X-linked adrenoleukodystrophy (X-ALD) is a peroxisomal disease due to a mutation in the ABCD1 gene that leads to the accumulation of very-long-chain fatty acids in tissues. Objective: To describe one patient with severe childhood cerebral X-ALD and to analyze his diagnostic process and therapeutic possibilities. Clinical Case: 7-year-old male child, with a six-month history of decreased visual acuity, learning difficulties due to lack of attention, reading and writing impairment, and social isolation. On physical examination, he presented bilateral decrease in visual acuity, hypoprosexia, hyperpigmented lesions on the hands, and gait abnormality. Brain MRI showed bilateral white matter signal alteration in parieto-occipital regions, with 12 points on the Loes’ scale.
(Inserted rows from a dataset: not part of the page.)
/-!
# Line `polya-glued-box-products` — skeleton for crux `HeckePrymWeil.WeilTwelvefoldsSqrtMinus7`
(item stmt-HodgeConjecture-1261, route route-HodgeConjecture-HeckePrymWeil; crux-plan, planner
`planner-cruxplan-stmt-HodgeConjecture-1261-polya-glued-box-prod-0`, 2026-08-16; lead c7 reshape r1; lead c9 reshape r2: stubs 1 and 7 landed and wired, composition over the five open stubs)

Crux (FIXED, the route's single-operator typing): on every complex abelian 12-fold `A` with
`φ ≫ φ = -7` every rational `(6,6)`-class of the Weil span
`Eig((𝟙+φ)^*, (1+i√7)¹²) ⊔ Eig((𝟙+φ)^*, (1-i√7)¹²) ⊆ H¹²(A(ℂ); ℂ)` is algebraic — ALL discriminants.

Idea (crux idea card `Cruxes/WeilTwelvefoldsSqrtMinus7/Ideas/polya-glued-box-products.md`, rev. 2;
triage r1: FAIL (k=1, repaired) / PASS / PASS): at a PRODUCT ANCHOR `P = W₁ × W₂ × W₃` of three
`ℚ(√-7)`-Weil FOURFOLDS (all settled: Markman 2025, every discriminant, so `δ(P) = δ₁δ₂δ₃` reaches
every component `𝓗_{12,δ}`) manufacture an honest VECTOR BUNDLE whose Chern character is
`ch = R·e^{h} + c·w₊₊₊ + c̄·w₋₋₋` (`c ≠ 0`; the triage repair of r1-1/r1-2: the polarisation powers are
KEPT, only the mixed Künneth tensors are killed) by (P) factorwise purification in `K₀(Wᵢ)`,
(Π) PÓLYA CANCELLATION — twist the factors by powers `k^{eᵢ j}` of `k = 1 + φ` with exponent vector
`e = (1,2,4)` and take the direct sum `⊕ⱼ G_j^{⊕ n_j}` with NON-NEGATIVE multiplicities `n ∈ ℕ[x]`
annihilating the 24 bad characters `μ_ε = σ(k)^{4a} σ̄(k)^{4b}`, `a ≠ b` (non-real by the landed
`Negative.one_add_I_sqrt7_pow_ne`; Poincaré 1883 / Pólya 1928 positive-multiplier theorem) — and
(Γ) GLUE the polystable sum to a simple bundle `𝒢` in the same class; then Buchweitz–Flenner /
Pridham / Perry semiregular deformation spreads `ch₆` over the whole 36-dimensional polarised Weil
component, and isogeny + the `(𝟙+φ)^*`-eigenvalue trick give the crux.

TYPING DECISION (planner, recorded in the line card §Disproof/§Triage): the tree has NO real carrier
for the full Buchweitz–Flenner semiregularity map (`σ_q`, `q ≥ 2`: no `Ω^q`, `defn-HodgeSheavesOmega`
pending; the decorated `SemiregularityData` typing is vacuous/refutable —
`SemiregularSeedsOnAnchors/Negative/SemiregularityCarrier`), and the real `{0,1}`-semiregularity
(`IsZeroOneSemiregular`) is MATHEMATICALLY EXCLUDED here: for each of the 42 polarised non-Weil
directions `ξ`, `ob(ξ) = ⟨ξ, At 𝒢⟩ ≠ 0` (`σ₅(ob ξ) = ξ ⌟ ch₆ = ξ ⌟ W ≠ 0`) while
`σ₀(ob ξ) = R·ξ⌟h = 0` and `σ₁(ob ξ) = (R/2)·ξ⌟h² = 0` (BF Prop. 4.2).  Hence semiregularity is NOT a
typed intermediate of this skeleton: the bet is stated at the OBJECT-EXTENSION level it buys
(`stub_gluedBundleExtends`: a same-Chern-character replacement of the Pólya bundle extends to a
vector bundle over a dominant base change of every smooth family along which its Chern character
stays Hodge — the output of BF §7 / Pridham / Perry Thm 1.1 (1)), and everything downstream is at
CLASS level on real carriers.  A definition request for the full `σ` is filed with the crux item.

The seven registered stubs (signatures over existing Literature / Mathlib declarations only; local
NOTATIONS, no local definitions; the Weil span always in the ROUTE's single-operator typing):

* `stub_polyaMultiplier` (M, provable now) — Poincaré–Pólya: `q > 0` on `[0, ∞)` ⟹ `(1+X)^N q ∈ ℝ_{≥0}[X]`.
* `stub_weilFourfoldsTyped` (M/L) — Markman 2025 (all discriminants) for `K = ℚ(√-7)` fourfolds in
  the route's typing (named fact `Markman2025_weilClasses_algebraic_abelianFourfold` + `H⁴ = ⋀⁴H¹`).
* `stub_polyaBundle` (L; GIVEN the two above) — (P)+(Π) as an honest finite locally free sheaf on
  every product anchor: CLEAN Chern data (`ch_k = R hᵏ/k!`, `k ≠ 6`; `ch₆ = R h⁶/6! + v₊ + v₋`) with
  NON-DEGENERATE Weil part (`v± ≠ 0` in the two typed eigenspaces, `v₊ + v₋` rational).
* `stub_gluedBundleExtends` (THE BET, XL/open; = (Γ) + semiregular deformation) — see above.
* `stub_productAnchoredFamilies` (reach; classical, XL in Lean) — a Chern character theory on the real
  carrier exists, and every Weil-type `(A, φ)` is `K`-isogenous to a fibre of a smooth projective
  family over a smooth irreducible quasi-projective base through a product anchor, carrying flat
  Hodge sections through any clean Chern data, with non-degenerate typed Weil part at that fibre
  (Landherr + van Geemen §5 + PEL universal families with level `N ≥ 3` + `det`-trivial monodromy).
* `stub_algebraicitySpreads` (classical, L/XL) — a flat class which is `ch_p` of a vector bundle on a
  dominant base change is algebraic on EVERY fibre (Chow schemes, countability, Baire).
* `stub_typedPlaneTransfer` (L) — typed Weil LINES (`H¹² = ⋀¹²H¹`, `mixed_twelve`), eigenvalue
  separation `λ ≠ λ̄` (landed `weilEigenvalues_twelve_ne`) and `[m]^* = m¹²`: one algebraic class with
  both typed components non-zero on a `K`-isogenous `A″` makes the whole typed plane of `A` algebraic.

The seven statements are the named `Prop`s `PolyaMultiplier`, …, `TypedPlaneTransfer`; the registered stubs
are `theorem stub_<name> : <Name> := by sorry` (the ONLY sorries); `Registered.stub_<name>` are their
name-keyed aliases; `WeilTwelvefoldsSqrtMinus7_of` takes exactly those seven as hypotheses (closed,
sorry-free) and concludes the crux BY NAME; `WeilTwelvefoldsSqrtMinus7_of_stubs` feeds it the stubs.

Disproof used (Disproof.lean cycles 1–2, NO KILL; landed Negative files imported above):
`_false_without_` analysis §2 — only `IsOfHodgeType` is load-bearing: honoured at
`stub_productAnchoredFamilies` (the Weil witness `c ≠ 0` of type `(6,6)` is what puts `A` on a
`(6,6)` PEL component) and inside `stub_gluedBundleExtends` (the bundle extends only where `ch`
stays Hodge); §6 reality / `components_mem_span_pair` / `weilEigenvalues_twelve_ne` — literally the
algebra of `stub_typedPlaneTransfer`; §1 `one_add_I_sqrt7_pow_ne (4|a-b|)` — non-reality of the bad
Pólya characters inside `stub_polyaBundle`; `phiStar_does_not_separate` — the twist is by `1+φ`, not
`φ`; `pitfall_pullback_not_additive_doc` — characters computed as `⋀` of the degree-1 action.
No stub is an instance of a landed Negative lemma (`onlyPlus/MinusVariant` vacuity: every stub keeps
the `⊔`; `SemiregularityCarrier`: no decorated semiregularity occurs).  Negatives index (11121,
12555): unrelated.
-/

noncomputable section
He also presented adrenal insufficiency, meeting clinical criteria for X-ALD. Very-long-chain fatty acid was elevated, confirming the diagnosis. Three months later, the patient progressed to vision loss and inability to walk. MRI was repeated showing 15 points in the Loes’ scale due to extensive structural involvement of the central nervous system, with rapidly progressive deterioration. Therefore, he was not considered a candidate for bone marrow transplantation. Conclusion: This case of X-ALD was of severe childhood cerebral presentation, with rapid progression. The clinical evaluation and classification of radiological findings according to the Loes’ scale should guide the choice of management.